After graduation, she studied acting at the Franklin Sargent School of Dramatic Art in New York City. From 1921 until 1931, she performed with stock companies all across the country. In 1929 she married her manager, George M. Clark. Towards the end of her acting career, films were replacing touring companies and film acting was a different path than performing in front of a live audience.

She moved back to Kansas in the early 1930s when her father’s health failed. In 1935, she began working at Richland State Bank, the bank her father owned. She started as an assistant cashier.

After her father’s death in 1937, she became president of the bank. In addition, she took over all the other businesses her father had acquired over the years. An active Democrat, she was elected National Committee Woman in Kansas in 1936. She became known in Democratic circles and was an associate of Eleanor Roosevelt. Her support of Harry S. Truman early in his career was fortuitous.

Boston Globe, June 9, 1949

She was the first woman to serve as Treasurer of the United States. More than $29 billion in paper money was printed during her tenure from June 1949 to January 1953. Although she divorced George M. Clark in the mid-1940s, she kept his name throughout her professional career and the signature on the bills is “Georgia Neese Clark.” When she was offered the job, Truman noted its low salary and asked her if she could afford it. Her later recalled that reply was “Mr. President, can I afford not to?” The Senate confirmed her unanimously.

St. Louis Globe Democrat, October 24, 1950

Arizona Daily Star (Tucson), February 19, 1952

She married Andrew J. Gray, in 1953; he was a journalist and press agent. In 1964, she resigned as Democratic National Committee Woman for Kansas, citing personal reasons. Her hometown of Richland was to be razed to become a reservoir. Richland Bank moved to Topeka and was renamed Capital City State Bank. Its dedication in November 1964 was attended by the Trumans. At that time, former President Truman said of her, “She knows money affairs as well as any man, and anyone who brings their money here will know it is in charge of someone who knows how to take care of it.”

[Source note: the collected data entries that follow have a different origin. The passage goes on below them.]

import Literature.NumberTheory.Sieve.LinnikShortIntervalsLemmas
import HarnessLib

/-!
# Linnik–Gallagher: primes `p ≡ a (mod q)` in all short intervals `(x − h, x]`, `h ≥ x^{1−δ}`, `x ≥ C₀ q^L`

Topic `Literature/NumberTheory/Sieve`. THEOREMS only (no definition, no named fact, no `sorry`).
Reproduction of published work: P. X. Gallagher, *A large sieve density estimate near `σ = 1`*,
Invent. Math. 11 (1970), Theorem 7 and its corollary on primes in arithmetic progressions in short
intervals, in Montgomery–Vaughan's form (Acta Arith. 27 (1975), Lemma 4.3 — the tree's
`MontgomeryVaughan1975.lemma43_gallagher_holds`, with `max_{x ≤ N} max_{h ≤ N}` built in), combined with
Siegel's theorem at exponent `ε` for the exceptional zero: **for every `ε > 0` there are `L, δ, C₀, c > 0`
such that for all `q ≥ 1`, `(a, q) = 1`, all naturals `x ≥ C₀ q^L` and `x^{1−δ} ≤ h ≤ x`,
`∑_{x−h < p ≤ x, p ≡ a (q)} log p ≥ c h/(φ(q) q^ε)`** — in particular such intervals contain primes
`≡ a (mod q)`.  This contains both Linnik's theorem (`LinnikLeastPrimeAP.lean`, `LinnikLowerBound.lean`:
`h = x`) and Hoheisel's theorem (`HoheiselPrimesShortIntervals.lean`: `q = 1`).

Proof: the window lemmas of `LinnikShortIntervalsLemmas.lean` (orthogonality for the class `a` on
`(x − h, x]`, passage to primitive characters at cost `φ(q) log q`, at most one character mod `q` induced
by the exceptional `χ̃`, and then `r̃ ∣ q`); the main term in the exceptional case is
`h − χ̃(a)∑_{x−h<n≤x} n^{β̃−1} ≥ h(1 − (x/2)^{β̃−1}) ≥ h·min(1/2, (1 − β̃) log(x/2)/2)` for `h ≤ x/2`,
with `1 − β̃ ≥ C(ε) q^{−ε}` (Siegel) unless `1 − β̃ ≥ c/log P` (Landau–Page), which is excluded in the
delicate case once `A ≥ 2/c + 2`.

* `Linnik.totient_mul_thetaWindow_ge_of_lemma43` — window form from `lemma43_gallagher`;
* `Literature.NumberTheory.Sieve.linnik_gallagher_shortInterval` — the theorem, unconditional.

## References

* [Gallagher1970Density] P. X. Gallagher, Invent. Math. 11 (1970) 329–339, Theorem 7.
* [MontgomeryVaughanActa1975] H. L. Montgomery, R. C. Vaughan, Acta Arith. 27 (1975), §4 Lemma 4.3.
* [Linnik1944] Yu. V. Linnik, Mat. Sb. 15 (57) (1944). [Hoheisel1930] G. Hoheisel (1930).
-/

noncomputable section

open Finset Real

namespace Literature.NumberTheory.Sieve

namespace Linnik

open MontgomeryVaughan1975 PrimesInAPGallagher Literature.NumberTheory.LFunctions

At the 1974 Alpha Phi convention, she received one of its first Frances E. Willard Awards of Achievement. Washburn University honored her with the Andrew J. & Georgia Neese Gray Theatre  on campus.

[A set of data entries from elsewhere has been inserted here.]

/-- The analytic-continuation step: on an open connected `U` off the real axis meeting the strip
`0 < Re s < 3`, `ξ(s)/8 = (1/8)(s(s−1)/2)(Γ_ℝ(s)𝓡(s) + Γ_ℝ(1−s) conj 𝓡(1− conj s))`. [folklore] -/
private theorem xi_rs_eqOn {U : Set ℂ} (hUo : IsOpen U) (hUc : IsPreconnected U)
    (hU : ∀ w ∈ U, w.im ≠ 0) {z₀ : ℂ} (hz₀ : z₀ ∈ U) (hz₀' : 0 < z₀.re ∧ z₀.re < 3) :
    EqOn (fun w ↦ riemannXi w / 8 - (xiFactor w * riemannAux w + xiFactor (1 - w) * riemannAuxConj w))
      0 U := by
  set g : ℂ → ℂ := fun w ↦
    riemannXi w / 8 - (xiFactor w * riemannAux w + xiFactor (1 - w) * riemannAuxConj w) with hg
  have hdiff : DifferentiableOn ℂ g U := fun w hw ↦ by
    have hw := hU w hw
    have hw' : (1 - w).im ≠ 0 := by simpa using hw
    have h1 : DifferentiableAt ℂ (fun w : ℂ ↦ xiFactor (1 - w)) w :=
      (differentiableAt_xiFactor hw').comp w ((differentiableAt_const _).sub differentiableAt_id)
    exact (((differentiable_riemannXi w).div_const 8).sub
      (((differentiableAt_xiFactor hw).mul (differentiable_riemannAux w)).add
        (h1.mul (differentiable_riemannAuxConj w)))).differentiableWithinAt
  have han : AnalyticOnNhd ℂ g U := hdiff.analyticOnNhd hUo
  -- `g = 0` on the open set `U ∩ {0 < Re < 3}` containing `z₀`
  have hV : ∀ w ∈ U ∩ {w : ℂ | 0 < w.re ∧ w.re < 3}, g w = 0 := by
    rintro w ⟨hwU, hw0, hw3⟩
    have hw := hU w hwU
    have hw1 : w ≠ 1 := fun h ↦ by rw [h] at hw; simp at hw
    have hw0' : w ≠ 0 := fun h ↦ by rw [h] at hw; simp at hw
    simp only [hg, riemannXi_eq_mul_completedRiemannZeta hw0' hw1, completedRiemannZeta_eq_rs hw0 hw3 hw1,
      xiFactor_eq_Gammaℝ]
    ring
  have hev : g =ᶠ[𝓝 z₀] 0 := by
    have hopen : IsOpen (U ∩ {w : ℂ | 0 < w.re ∧ w.re < 3}) := by
      refine hUo.inter ?_
      have : {w : ℂ | 0 < w.re ∧ w.re < 3} = (Complex.re ⁻¹' Ioo 0 3) := by
        ext w; simp
      rw [this]
      exact isOpen_Ioo.preimage Complex.continuous_re
    filter_upwards [hopen.mem_nhds ⟨hz₀, hz₀'⟩] with w hw using hV w hw
  exact han.eqOn_zero_of_preconnected_of_eventuallyEq_zero hUc hz₀ hev

/-- **Riemann–Siegel formula for `ξ` off the real axis** (eq. (37) with `N = 0`): for `Im s ≠ 0`,
`ξ(s)/8 = R_{0,0}(s) + (R_{0,0})*(1 − s)`. [cite: Polymath2019, §4 eq. (37)] -/
theorem riemannXi_div_eight_eq {s : ℂ} (hs : s.im ≠ 0) :
    riemannXi s / 8 = R0 0 s + refl (R0 0) (1 - s) := by
  rw [R0_zero, refl_R0_zero_one_sub]
  rcases lt_or_gt_of_ne hs with h | h
  · have key := xi_rs_eqOn (U := {w : ℂ | w.im < 0}) (z₀ := 2 - I)
      (isOpen_lt Complex.continuous_im continuous_const) (convex_halfSpace_im_lt 0).isPreconnected
      (fun w hw ↦ ne_of_lt hw) (by simp) (by simp; norm_num) h
    simpa [sub_eq_zero] using key
  · have key := xi_rs_eqOn (U := {w : ℂ | 0 < w.im}) (z₀ := 2 + I)
      (isOpen_lt continuous_const Complex.continuous_im) (convex_halfSpace_im_gt 0).isPreconnected
      (fun w hw ↦ ne_of_gt hw) (by simp) (by simp; norm_num) h
    simpa [sub_eq_zero] using key

/-! ## Shifting the line past the first `N` poles (eq. (37) for general `N`) -/

/-- `R_{0,0}(s) = Σ_{n=1}^N r_{0,n}(s) + R_{0,N}(s)` (residue theorem, tree:
`…SiegelIntegral.riemannAux_eq_sum_add_rsLineIntegral`). [cite: Polymath2019, §4 eq. (37)] -/
theorem R0_zero_eq_sum_add (N : ℕ) (s : ℂ) :
    R0 0 s = ∑ n ∈ Finset.Icc 1 N, r0 n s + R0 N s := by
  rcases Nat.eq_zero_or_pos N with hN | hN
  · subst hN; simp
  · rw [R0_zero, SiegelIntegral.riemannAux_eq_sum_add_rsLineIntegral s hN (c := N + 1 / 2)
      (by linarith) (by linarith), mul_add, Finset.mul_sum, R0]
    rfl

/-- The reflected expansion `(R_{0,0})*(w) = Σ_{n=1}^N (r_{0,n})*(w) + (R_{0,N})*(w)`.
[cite: Polymath2019, §4 eq. (37)] -/
theorem refl_R0_zero_eq_sum_add (N : ℕ) (w : ℂ) :
    refl (R0 0) w = ∑ n ∈ Finset.Icc 1 N, refl (r0 n) w + refl (R0 N) w := by
  simp only [refl, R0_zero_eq_sum_add N (conj w), map_add, map_sum]

/-! ## Heat-flow bookkeeping -/

variable {t : ℝ}

/-- The Gaussian weight `(1/√π) e^{−v²}` as a complex number. [folklore] -/
private theorem gaussW_def (v : ℝ) :
    ((Real.exp (-v ^ 2) / Real.sqrt π : ℝ) : ℂ) = ((Real.exp (-v ^ 2) / Real.sqrt π : ℝ) : ℂ) := rfl

/-- The heat flow only sees the line `Im = Im s`. [cite: Polymath2019, §4, definition of r_{t,n}] -/
theorem heatAvg_congr_im {F G : ℂ → ℂ} {s : ℂ} (h : ∀ w : ℂ, w.im = s.im → F w = G w) :
    heatAvg t F s = heatAvg t G s := by
  unfold heatAvg
  congr 1; ext v
  rw [h _ (by simp)]

/-- Additivity of the heat flow (given integrability). [cite: Polymath2019, §4 eq. (htz-expand)] -/
theorem heatAvg_add {F G : ℂ → ℂ} {s : ℂ}
    (hF : Integrable fun v : ℝ ↦ ((Real.exp (-v ^ 2) / Real.sqrt π : ℝ) : ℂ) * F (s + Real.sqrt t * v))
    (hG : Integrable fun v : ℝ ↦ ((Real.exp (-v ^ 2) / Real.sqrt π : ℝ) : ℂ) * G (s + Real.sqrt t * v)) :
    heatAvg t (fun w ↦ F w + G w) s = heatAvg t F s + heatAvg t G s := by
  unfold heatAvg
  rw [← integral_add hF hG]
  congr 1; ext v; ring

/-- Finite additivity of the heat flow (given integrability). [cite: Polymath2019, §4 eq. (htz-expand)] -/
theorem heatAvg_finset_sum {ι : Type*} (S : Finset ι) {F : ι → ℂ → ℂ} {s : ℂ}
    (hF : ∀ i ∈ S, Integrable fun v : ℝ ↦
      ((Real.exp (-v ^ 2) / Real.sqrt π : ℝ) : ℂ) * F i (s + Real.sqrt t * v)) :
    heatAvg t (fun w ↦ ∑ i ∈ S, F i w) s = ∑ i ∈ S, heatAvg t (F i) s := by
  unfold heatAvg
  rw [← integral_finsetSum S hF]
  congr 1; ext v
  rw [Finset.mul_sum]

/-- The heat flow commutes with `F ↦ F*(1 − ·)`:
`∫ (F*)(1 − s − √t v) (1/√π)e^{−v²} dv = (heat flow of F)*(1 − s)` (substitute `v ↦ −v`).
[cite: Polymath2019, §4 eq. (htz-expand)] -/
theorem heatAvg_refl_one_sub (F : ℂ → ℂ) (s : ℂ) :
    heatAvg t (fun w ↦ refl F (1 - w)) s = refl (heatAvg t F) (1 - s) := by
  unfold heatAvg refl
  rw [← integral_conj, ← integral_neg_eq_self]
  congr 1; ext v
  simp only [map_mul, Complex.conj_ofReal, map_add, map_sub, map_one]
  push_cast
  ring_nf


/-! ## Growth on a fixed horizontal line: sub-Gaussian bounds

The interchange of the Gaussian average with the Riemann–Siegel expansion needs every piece to be
integrable against `e^{-v²}` on the line `Im s = Re z/2`; we show the stronger bounds
`|Γ(σ+iτ)|, |∫_{c↙} …| ≤ B_ε e^{ε σ²}` for every `ε > 0`. -/

section Growth

/-- AM–GM: `a|x| ≤ ε x² + a²/(4ε)`. [folklore] -/
private theorem mul_abs_le_sq {ε : ℝ} (hε : 0 < ε) (a x : ℝ) :
    a * |x| ≤ ε * x ^ 2 + a ^ 2 / (4 * ε) := by
  rw [← sq_abs x]
  have h4 : (0 : ℝ) < 4 * ε := by positivity
  have key : (2 * ε * |x| - a) ^ 2 / (4 * ε) = ε * |x| ^ 2 + a ^ 2 / (4 * ε) - a * |x| := by
    field_simp
    ring
  have h0 : 0 ≤ (2 * ε * |x| - a) ^ 2 / (4 * ε) := by positivity
  linarith

/-- `log x ≤ δ x − 1 − log δ` (`x, δ > 0`). [folklore] -/
private theorem log_le_mul_sub {δ x : ℝ} (hδ : 0 < δ) (hx : 0 < x) :
    Real.log x ≤ δ * x - 1 - Real.log δ := by
  have h := Real.log_le_sub_one_of_pos (mul_pos hδ hx)
  rw [Real.log_mul hδ.ne' hx.ne'] at h
  linarith

/-- `x² ≤ e^{δ x²}/δ`. [folklore] -/
private theorem sq_le_exp_div {δ : ℝ} (hδ : 0 < δ) (x : ℝ) : x ^ 2 ≤ Real.exp (δ * x ^ 2) / δ := by
  rw [le_div_iff₀ hδ]
  have := Real.add_one_le_exp (δ * x ^ 2)
  nlinarith

/-- Real part of the Stirling exponent on the line `Im z = τ > 0`:
`Re((z − ½) Log z − z + E) ≤ (σ − ½) log|z| − σ + |E|` (drop `−τ arg z ≤ 0`). [folklore] -/
private theorem stirling_re_le {σ τ : ℝ} (hτ : 0 < τ) (E : ℂ) :
    ((((σ : ℂ) + τ * I) - 1 / 2) * Complex.log ((σ : ℂ) + τ * I) - ((σ : ℂ) + τ * I) + E).re
      ≤ (σ - 1 / 2) * Real.log ‖(σ : ℂ) + τ * I‖ - σ + ‖E‖ := by
  have hz' : ((σ : ℂ) + τ * I) - 1 / 2 = ((σ - 1 / 2 : ℝ) : ℂ) + τ * I := by push_cast; ring
  have h1 : ((((σ : ℂ) + τ * I) - 1 / 2) * Complex.log ((σ : ℂ) + τ * I)).re
      = (σ - 1 / 2) * Real.log ‖(σ : ℂ) + τ * I‖ - τ * Complex.arg ((σ : ℂ) + τ * I) := by
    rw [Complex.mul_re, Complex.log_re, Complex.log_im, hz']
    simp
  have harg : 0 ≤ Complex.arg ((σ : ℂ) + τ * I) := Complex.arg_nonneg_iff.2 (by simp [hτ.le])
  have hE : E.re ≤ ‖E‖ := Complex.re_le_norm E
  rw [Complex.add_re, Complex.sub_re, h1]
  simp only [Complex.add_re, Complex.ofReal_re, Complex.mul_re, Complex.I_re, mul_zero,
    Complex.ofReal_im, Complex.I_im, mul_one, sub_self, add_zero]
  nlinarith [mul_nonneg hτ.le harg]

She died on October 26, 1995 at the age of 95. A celebration of her life on November 17, 1995, took place at the Topeka Performing Arts Center in its theater bearing her name.

Georgia Neese Clark Gray

 

* I have it on good authority that a Magazine Show “had to do with acting out the subject of magazine articles. It could take many forms like charades or dramatizing the subject of the article.” Thanks, Mike Raymond!